Strategic ambiguity kept the peace for decades, but those were more peaceful times. Now, however, China’s actions are particularly hostile, and there have been calls, even from dovish observers like Richard Haass of the Council on Foreign Relations, that Washington should move to a clearer articulation of intentions.

“Strategic ambiguity has outlived its usefulness as it provides insufficient push-back against China’s aggressiveness,” Gerrit van der Wees, a former Dutch diplomat teaching Taiwan history at George Mason University, told The National Interest. “Beijing has ratcheted up pressure with military exercises, incursions, and circumnavigation flights, threatening peace and stability in the region. It is time to counter such provocative action by China with ‘strategic clarity.’ ”

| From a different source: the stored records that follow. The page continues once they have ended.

import Literature.MathematicalPhysics.QuantumLattice.FockMapOp
import Literature.MathematicalPhysics.QuantumLattice.PairCorrelationsD4Proofs
import Literature.MathematicalPhysics.QuantumLattice.PairCorrelationsDWaveSymmetryProofs
import HarnessLib

/-!
# The point group `D₄` of the square Hubbard torus, second-quantised: `Γ(γ) = fockMapOp (d4Orb γ)`

Topic `MathematicalPhysics/QuantumLattice`; completes the definition request `defn-fockMapOp` for
its actual use in route HubbardSuperconductivity/PositivityPins (`AttrB1gPseudoGap`: the
rotation-odd subspace `eigenspace (toLin' Γ(r)) (-1)`; `TraceLemma`: `Γ(γ) ψ = ψ` for sector ground
states), where `Γ(γ) := fockMapOp (d4Orb γ)` is the second quantisation (`FockMapOp.lean`) of the
orbital map `d4Orb γ` (`PairCorrelations.lean`: the dihedral group `D₄ = ⟨r, s⟩` acting on the
sites of the discrete torus `(ℤ/Lℤ)²` by the rotation `(a,b) ↦ (-b,a)` and the reflection
`(a,b) ↦ (a,-b)`, spin fixed). Everything is PROVED:

* `d4SiteEquiv γ : Equiv.Perm (TorusSite 2 L)` (inverse = action of `γ⁻¹`, from
  `d4Site_mul_holds`), and `d4Orb γ = ⇑(Orb.mapEquiv (FermionTorus.ofTorusEquiv (d4SiteEquiv γ)))`
  DEFINITIONALLY (`d4Orb_eq_coe_mapEquiv`), so the `Orb.mapEquiv` theory of `FockMapOp` /
  `FermionRelabelling` applies verbatim to the route's `fockMapOp (d4Orb γ)`;
* `D₄` acts by AUTOMORPHISMS of the nearest-neighbour torus graph (`torusGraph_adj_d4Site_iff`:
  `rotSite`, `reflSite` are additive bijections permuting the steps `±e₀, ±e₁`), hence of
  `fermionTorusGraph 2 L` (`fermionTorusGraph_adj_d4`);
* consequences for `H_L = hubbardTorus 2 L t U`: `Γ(γ) H_L = H_L Γ(γ)`
  (`fockMapOp_d4Orb_mul_hubbardTorus`), `Γ(γ) N = N Γ(γ)`, `Γ(γ) S^z = S^z Γ(γ)`,
  `Γ(γ) (szSector N M) ⊆ szSector N M`, `Γ(γ)` maps `(N, S^z = M)`-sector ground states to sector
  ground states (`IsGroundStateInSector.fockMapOp_d4Orb_mulVec`); `Γ(γ)` is unitary,
  `Γ(γ₁γ₂) = Γ(γ₁)Γ(γ₂)`, `Γ(1) = 1`, `Γ(γ)ᴴ = Γ(γ⁻¹)`, `Γ(r)⁴ = 1`;
* in Lieb's two-species coordinates: since `d4Orb γ = ⇑(Orb.mapEquiv e)` definitionally
  (`d4Orb_eq_coe_mapEquiv`, `e = FermionTorus.ofTorusEquiv (d4SiteEquiv γ)`), the law
  `W(Γ(γ)ψ) = M_e W(ψ) M_eᵀ` with ONE signed permutation matrix and `Tr W(Γ(γ)ψ) = Tr W(ψ)` are
  `rw [d4Orb_eq_coe_mapEquiv]; exact liebW_fockMapOp_mapEquiv_mulVec e n ψ` (resp.
  `trace_liebW_fockMapOp_mapEquiv_mulVec`) from `FockMapOpLiebW.lean` (not imported here, to keep
  this file independent of the Lieb-theorem machinery).

## Design note (decidable equality on torus orbitals)

`Orb (FermionTorus 2 L) = Lex (Lex (Fin 2 → Fin L) × Fin 2)` carries two `DecidableEq`
instances that are not definitionally equal: the computable `Lex`/`Pi` one found by instance
search, and the classical one underlying the (`Pi.Lex`) linear order used by the Jordan–Wigner
construction. Statements below that mention `1`, `^` or `Matrix.unitaryGroup` are therefore made
for an ARBITRARY `[DecidableEq (Finset (Orb (FermionTorus 2 L)))]`, so that they apply to the
instance appearing in the route text (`Matrix.toLin'`).

## References

* D. J. Scalapino, Phys. Rep. 250 (1995) 329, §2 (the point group `C₄ᵥ ≅ D₄` of the square
  lattice and the `d_{x²-y²}` channel). [Scalapino1995]
* F. H. L. Essler et al., *The One-Dimensional Hubbard Model*, CUP 2005, §2.2.2 (spatial
  symmetries of the Hubbard Hamiltonian as second-quantised site permutations; unitarity (2.42)).
  [EsslerEtAl2005]
-/

noncomputable section

namespace Literature.MathematicalPhysics.QuantumLattice

open Matrix Finset

/-! ### The point group `D₄` of the square torus, second-quantised -/

section D4

open Literature.Probability.LatticeModels HubbardWave0

variable {L : ℕ}

/-- `γ⁻¹` undoes `γ` on torus sites (`d4Site` is a group action, `d4Site_mul_holds`).
[cite: Scalapino1995, §2] -/
theorem d4Site_inv_apply (γ : DihedralGroup 4) (x : TorusSite 2 L) : d4Site γ⁻¹ (d4Site γ x) = x := by
  rw [← d4Site_mul_holds γ⁻¹ γ x, inv_mul_cancel, d4Site_one]

/-- `γ` undoes `γ⁻¹` on torus sites. [cite: Scalapino1995, §2] -/
theorem d4Site_apply_inv (γ : DihedralGroup 4) (x : TorusSite 2 L) : d4Site γ (d4Site γ⁻¹ x) = x := by
  rw [← d4Site_mul_holds γ γ⁻¹ x, mul_inv_cancel, d4Site_one]

/-- The action of `γ ∈ D₄` on the sites of the square torus as a permutation
(inverse: the action of `γ⁻¹`). [cite: Scalapino1995, §2] -/
def d4SiteEquiv (γ : DihedralGroup 4) : Equiv.Perm (TorusSite 2 L) where
  toFun := d4Site γ
  invFun := d4Site γ⁻¹
  left_inv := d4Site_inv_apply γ
  right_inv := d4Site_apply_inv γ

/-- `d4SiteEquiv γ` acts as `d4Site γ`. [folklore] -/
@[simp] theorem d4SiteEquiv_apply (γ : DihedralGroup 4) (x : TorusSite 2 L) :
    d4SiteEquiv γ x = d4Site γ x := rfl

/-- **`d4Orb` is the orbital bijection of a site bijection**: the orbital map `d4Orb γ` of
`PairCorrelations` is (definitionally) `Orb.mapEquiv` of the fermionic-torus permutation induced
by `d4SiteEquiv γ`. [folklore] -/
theorem d4Orb_eq_coe_mapEquiv [NeZero L] (γ : DihedralGroup 4) :
    (d4Orb γ : Orb (FermionTorus 2 L) → Orb (FermionTorus 2 L)) =
      ⇑(Orb.mapEquiv (FermionTorus.ofTorusEquiv (d4SiteEquiv (L := L) γ))) :=
  rfl

/-- `d4Orb γ` is a bijection of the orbitals. [cite: Scalapino1995, §2] -/
theorem d4Orb_bijective [NeZero L] (γ : DihedralGroup 4) :
    Function.Bijective (d4Orb γ : Orb (FermionTorus 2 L) → Orb (FermionTorus 2 L)) := by
  rw [d4Orb_eq_coe_mapEquiv]
  exact Equiv.bijective _

/-- The rotation by `π/2` is an automorphism of the nearest-neighbour torus graph (it permutes
the steps `±e₀, ±e₁`). [cite: Scalapino1995, §2] -/
theorem torusGraph_adj_rotSite {x y : TorusSite 2 L} (h : (torusGraph 2 L).Adj x y) :
    (torusGraph 2 L).Adj (rotSite x) (rotSite y) := by
  rw [torusGraph_adj_iff] at h ⊢
  obtain ⟨hne, h⟩ := h
  refine ⟨fun h' => hne (rotSite_injective h'), ?_⟩
  have e0 : rotSite (Pi.single 0 1 : TorusSite 2 L) = Pi.single 1 1 := by
    funext i; fin_cases i <;> simp [rotSite]
  have e1 : rotSite (Pi.single 1 1 : TorusSite 2 L) = -Pi.single 0 1 := by
    funext i; fin_cases i <;> simp [rotSite]
  simp only [Fin.exists_fin_two] at h ⊢
  rcases h with (rfl | rfl) | (rfl | rfl)
  · exact Or.inl (Or.inr (by rw [rotSite_add, e0]))
  · exact Or.inr (Or.inl (by rw [rotSite_add, e1, neg_add_cancel_right]))
  · exact Or.inr (Or.inr (by rw [rotSite_add, e0]))
  · exact Or.inl (Or.inl (by rw [rotSite_add, e1, neg_add_cancel_right]))

/-- The reflection in the `x`-axis is an automorphism of the nearest-neighbour torus graph.
[cite: Scalapino1995, §2] -/
theorem torusGraph_adj_reflSite {x y : TorusSite 2 L} (h : (torusGraph 2 L).Adj x y) :
    (torusGraph 2 L).Adj (reflSite x) (reflSite y) := by
  rw [torusGraph_adj_iff] at h ⊢
  obtain ⟨hne, h⟩ := h
  refine ⟨fun h' => hne (reflSite_injective h'), ?_⟩
  have e0 : reflSite (Pi.single 0 1 : TorusSite 2 L) = Pi.single 0 1 := by
    funext i; fin_cases i <;> simp [reflSite]
  have e1 : reflSite (Pi.single 1 1 : TorusSite 2 L) = -Pi.single 1 1 := by
    funext i; fin_cases i <;> simp [reflSite]
  simp only [Fin.exists_fin_two] at h ⊢
  rcases h with (rfl | rfl) | (rfl | rfl)
  · exact Or.inl (Or.inl (by rw [reflSite_add, e0]))
  · exact Or.inr (Or.inr (by rw [reflSite_add, e1, neg_add_cancel_right]))
  · exact Or.inr (Or.inl (by rw [reflSite_add, e0]))
  · exact Or.inl (Or.inr (by rw [reflSite_add, e1, neg_add_cancel_right]))

/-- Iterated rotations are graph automorphisms. [cite: Scalapino1995, §2] -/
theorem torusGraph_adj_rotSite_iterate (n : ℕ) {x y : TorusSite 2 L} (h : (torusGraph 2 L).Adj x y) :
    (torusGraph 2 L).Adj (rotSite^[n] x) (rotSite^[n] y) := by
  induction n with
  | zero => exact h
  | succ n ih =>
      rw [Function.iterate_succ_apply', Function.iterate_succ_apply']
      exact torusGraph_adj_rotSite ih

/-- Every `γ ∈ D₄` maps adjacent torus sites to adjacent sites. [cite: Scalapino1995, §2] -/
theorem torusGraph_adj_d4Site (γ : DihedralGroup 4) {x y : TorusSite 2 L}
    (h : (torusGraph 2 L).Adj x y) : (torusGraph 2 L).Adj (d4Site γ x) (d4Site γ y) := by
  rcases γ with i | i
  · exact torusGraph_adj_rotSite_iterate i.val h
  · exact torusGraph_adj_reflSite (torusGraph_adj_rotSite_iterate i.val h)

/-- **`D₄` acts by automorphisms of the nearest-neighbour graph of the square torus.**
[cite: Scalapino1995, §2] -/
theorem torusGraph_adj_d4Site_iff (γ : DihedralGroup 4) (x y : TorusSite 2 L) :
    (torusGraph 2 L).Adj (d4Site γ x) (d4Site γ y) ↔ (torusGraph 2 L).Adj x y := by
  refine ⟨fun h => ?_, torusGraph_adj_d4Site γ⟩
  have h' := torusGraph_adj_d4Site γ⁻¹ h
  rwa [d4Site_inv_apply, d4Site_inv_apply] at h'

/-- The induced permutation of the fermionic torus is an automorphism of `fermionTorusGraph 2 L`.
[cite: Scalapino1995, §2] -/
theorem fermionTorusGraph_adj_d4 [NeZero L] (γ : DihedralGroup 4) (x y : FermionTorus 2 L) :
    (fermionTorusGraph 2 L).Adj (FermionTorus.ofTorusEquiv (d4SiteEquiv γ) x)
        (FermionTorus.ofTorusEquiv (d4SiteEquiv γ) y) ↔ (fermionTorusGraph 2 L).Adj x y := by
  rw [fermionTorusGraph_adj, fermionTorusGraph_adj, FermionTorus.toTorusSite_ofTorusEquiv,
    FermionTorus.toTorusSite_ofTorusEquiv, d4SiteEquiv_apply, d4SiteEquiv_apply]
  exact torusGraph_adj_d4Site_iff γ _ _

variable [NeZero L]

/-- **The second-quantised point group is a symmetry of the Hubbard torus**:
`Γ(γ) H_L(t,U) = H_L(t,U) Γ(γ)` for `Γ(γ) = fockMapOp (d4Orb γ)`. [cite: Scalapino1995, §2] -/
theorem fockMapOp_d4Orb_mul_hubbardTorus (γ : DihedralGroup 4) (t U : ℝ) :
    fockMapOp (d4Orb γ) * hubbardTorus 2 L t U = hubbardTorus 2 L t U * fockMapOp (d4Orb γ) :=
  fockMapOp_mapEquiv_mul_hamiltonian (fermionTorusGraph 2 L) (fermionTorusGraph 2 L)
    (FermionTorus.ofTorusEquiv (d4SiteEquiv γ)) (fermionTorusGraph_adj_d4 γ) t U

/-- `Γ(γ)` commutes with the particle number. [folklore] -/
theorem fockMapOp_d4Orb_mul_totalNumber (γ : DihedralGroup 4) :
    fockMapOp (d4Orb γ) * (totalNumber : Matrix _ (Finset (Orb (FermionTorus 2 L))) ℂ) =
      totalNumber * fockMapOp (d4Orb γ) :=
  fockMapOp_mapEquiv_mul_totalNumber (FermionTorus.ofTorusEquiv (d4SiteEquiv (L := L) γ))

/-- `Γ(γ)` commutes with `S^z`. [folklore] -/
theorem fockMapOp_d4Orb_mul_spinZ (γ : DihedralGroup 4) :
    fockMapOp (d4Orb γ) * (spinZ : Matrix _ (Finset (Orb (FermionTorus 2 L))) ℂ) =
      spinZ * fockMapOp (d4Orb γ) :=
  fockMapOp_mapEquiv_mul_spinZ (FermionTorus.ofTorusEquiv (d4SiteEquiv (L := L) γ))

/-- `Γ(γ)` preserves the joint sectors `(N, S^z = M)` of the torus. [folklore] -/
theorem fockMapOp_d4Orb_mulVec_mem_szSector (γ : DihedralGroup 4) {N : ℕ} {M : ℝ}
    {ψ : Fock (Orb (FermionTorus 2 L))} (hψ : ψ ∈ szSector N M) :
    fockMapOp (d4Orb γ) *ᵥ ψ ∈ szSector (Λ := FermionTorus 2 L) N M :=
  fockMapOp_mapEquiv_mulVec_mem_szSector (FermionTorus.ofTorusEquiv (d4SiteEquiv γ)) hψ

/-- `Γ(γ)` is unitary (for any `DecidableEq` instance used to form the unitary group: on
`Orb (FermionTorus 2 L)` the `Lex`/`Pi` instance and the one underlying the linear order differ).
[cite: EsslerEtAl2005, §2.2.2 eq. (2.42)] -/
theorem fockMapOp_d4Orb_mem_unitaryGroup [DecidableEq (Finset (Orb (FermionTorus 2 L)))]
    (γ : DihedralGroup 4) :
    fockMapOp (d4Orb γ) ∈ Matrix.unitaryGroup (Finset (Orb (FermionTorus 2 L))) ℂ := by
  rw [Matrix.mem_unitaryGroup_iff, star_eq_conjTranspose]
  convert fockMapOp_mul_conjTranspose_self _ (d4Orb_bijective (L := L) γ) using 4 <;> rfl

/-- **`γ ↦ Γ(γ)` is a representation of `D₄`**: `Γ(γ₁ γ₂) = Γ(γ₁) Γ(γ₂)` (functoriality and
`d4Orb_mul_holds`). [cite: Scalapino1995, §2] -/
theorem fockMapOp_d4Orb_mul (γ₁ γ₂ : DihedralGroup 4) :
    fockMapOp (d4Orb (γ₁ * γ₂) : Orb (FermionTorus 2 L) → _) =
      fockMapOp (d4Orb γ₁) * fockMapOp (d4Orb γ₂) := by
  rw [← fockMapOp_comp]
  congr 1
  funext o
  exact d4Orb_mul_holds γ₁ γ₂ o

/-- `d4Orb 1 = id`. [folklore] -/
theorem d4Orb_one : (d4Orb (1 : DihedralGroup 4) : Orb (FermionTorus 2 L) → _) = id := by
  funext o
  simp only [d4Orb, d4Site_one, FermionTorus.ofTorusSite_toTorusSite, id_eq]
  rfl

/-- `Γ(1) = 1` (for any `DecidableEq` instance used to form the identity matrix). [folklore] -/
theorem fockMapOp_d4Orb_one [DecidableEq (Finset (Orb (FermionTorus 2 L)))] :
    fockMapOp (d4Orb (1 : DihedralGroup 4) : Orb (FermionTorus 2 L) → _) = 1 := by
  rw [d4Orb_one]
  convert fockMapOp_id (ι := Orb (FermionTorus 2 L))

/-- `Γ(γ)ᴴ = Γ(γ⁻¹)` (`= Γ(γ)⁻¹`). [folklore] -/
theorem conjTranspose_fockMapOp_d4Orb (γ : DihedralGroup 4) :
    (fockMapOp (d4Orb γ : Orb (FermionTorus 2 L) → _))ᴴ = fockMapOp (d4Orb γ⁻¹) :=
  conjTranspose_fockMapOp (Orb.mapEquiv (FermionTorus.ofTorusEquiv (d4SiteEquiv (L := L) γ)))

/-- The rotation operator has order four: `Γ(r)⁴ = 1`. [cite: Scalapino1995, §2] -/
theorem fockMapOp_d4Orb_r_one_pow_four [DecidableEq (Finset (Orb (FermionTorus 2 L)))] :
    fockMapOp (d4Orb (DihedralGroup.r 1 : DihedralGroup 4) : Orb (FermionTorus 2 L) → _) ^ 4 = 1 := by
  rw [pow_succ, pow_succ, pow_succ, pow_one, ← fockMapOp_d4Orb_mul, ← fockMapOp_d4Orb_mul,
    ← fockMapOp_d4Orb_mul]
  have h : (DihedralGroup.r 1 : DihedralGroup 4) * DihedralGroup.r 1 * DihedralGroup.r 1 *
      DihedralGroup.r 1 = 1 := by decide
  rw [h, fockMapOp_d4Orb_one]

/-- **Point-group symmetry of sector ground states**: `Γ(γ)` maps every `(N, S^z = M)`-sector
ground state of the Hubbard torus to a ground state of the same sector (and energy).
[cite: Scalapino1995, §2] -/
theorem IsGroundStateInSector.fockMapOp_d4Orb_mulVec (γ : DihedralGroup 4) {t U : ℝ} {N : ℕ}
    {M : ℝ} {ψ : Fock (Orb (FermionTorus 2 L))}
    (hψ : IsGroundStateInSector (hubbardTorus 2 L t U) N M ψ) :
    IsGroundStateInSector (hubbardTorus 2 L t U) N M (fockMapOp (d4Orb γ) *ᵥ ψ) :=
  IsGroundStateInSector.fockMapOp_mapEquiv_mulVec (fermionTorusGraph 2 L)
    (FermionTorus.ofTorusEquiv (d4SiteEquiv γ)) (fermionTorusGraph_adj_d4 γ) hψ

end D4

end Literature.MathematicalPhysics.QuantumLattice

“We need,” van der Wees argues, “to move away from the convoluted constructs of the past and move toward clear policies that have their basis in the principles of freedom, democracy, and self-determination.”

Clarity brings deterrence, something McMaster unintentionally highlighted. “The message to China ought to be, ‘Hey, you can assume that the United States won’t respond—but that was the assumption made in June of 1950, as well, when North Korea invaded South Korea,’ ” he told the Armed Services Committee.

Secretary of State Dean Acheson in January 1950 publicly drew a line of defense that did not include South Korea. The omission resulted in Mao Zedong and Josef Stalin giving approval to Kim Il Sung to invade the South. The American policy establishment, which had been previously unconcerned about the loss of the South, rushed to Seoul’s defense when Kim invaded in June 1950.

So the Korean War was avoidable. Kim was unlikely to have ever obtained the approvals of Moscow and Beijing if Acheson had declared Korea to be within the American defense perimeter. More than 36,000 Americans died for one of the worst mistakes in American history.

Today, the stakes are far higher than they were in 1950. For one thing, China is armed with nuclear weapons, and, thanks to Beijing, so is North Korea’s Kim Jong Un.

A conflict in the Taiwan Strait could soon involve the Korean peninsula, Richard Fisher of the International Assessment and Strategy Center tells The National Interest.

How? Xi Jinping could try to draw American forces away from a defense of Taiwan by having Kim threaten South Korea and even the American homeland.

So now, more than ever, the United States needs to be clear to deter China and its proxies. “Could China summon the ruthlessness to murder the democracy in Taiwan in 2022?” Fisher asks. “You bet.”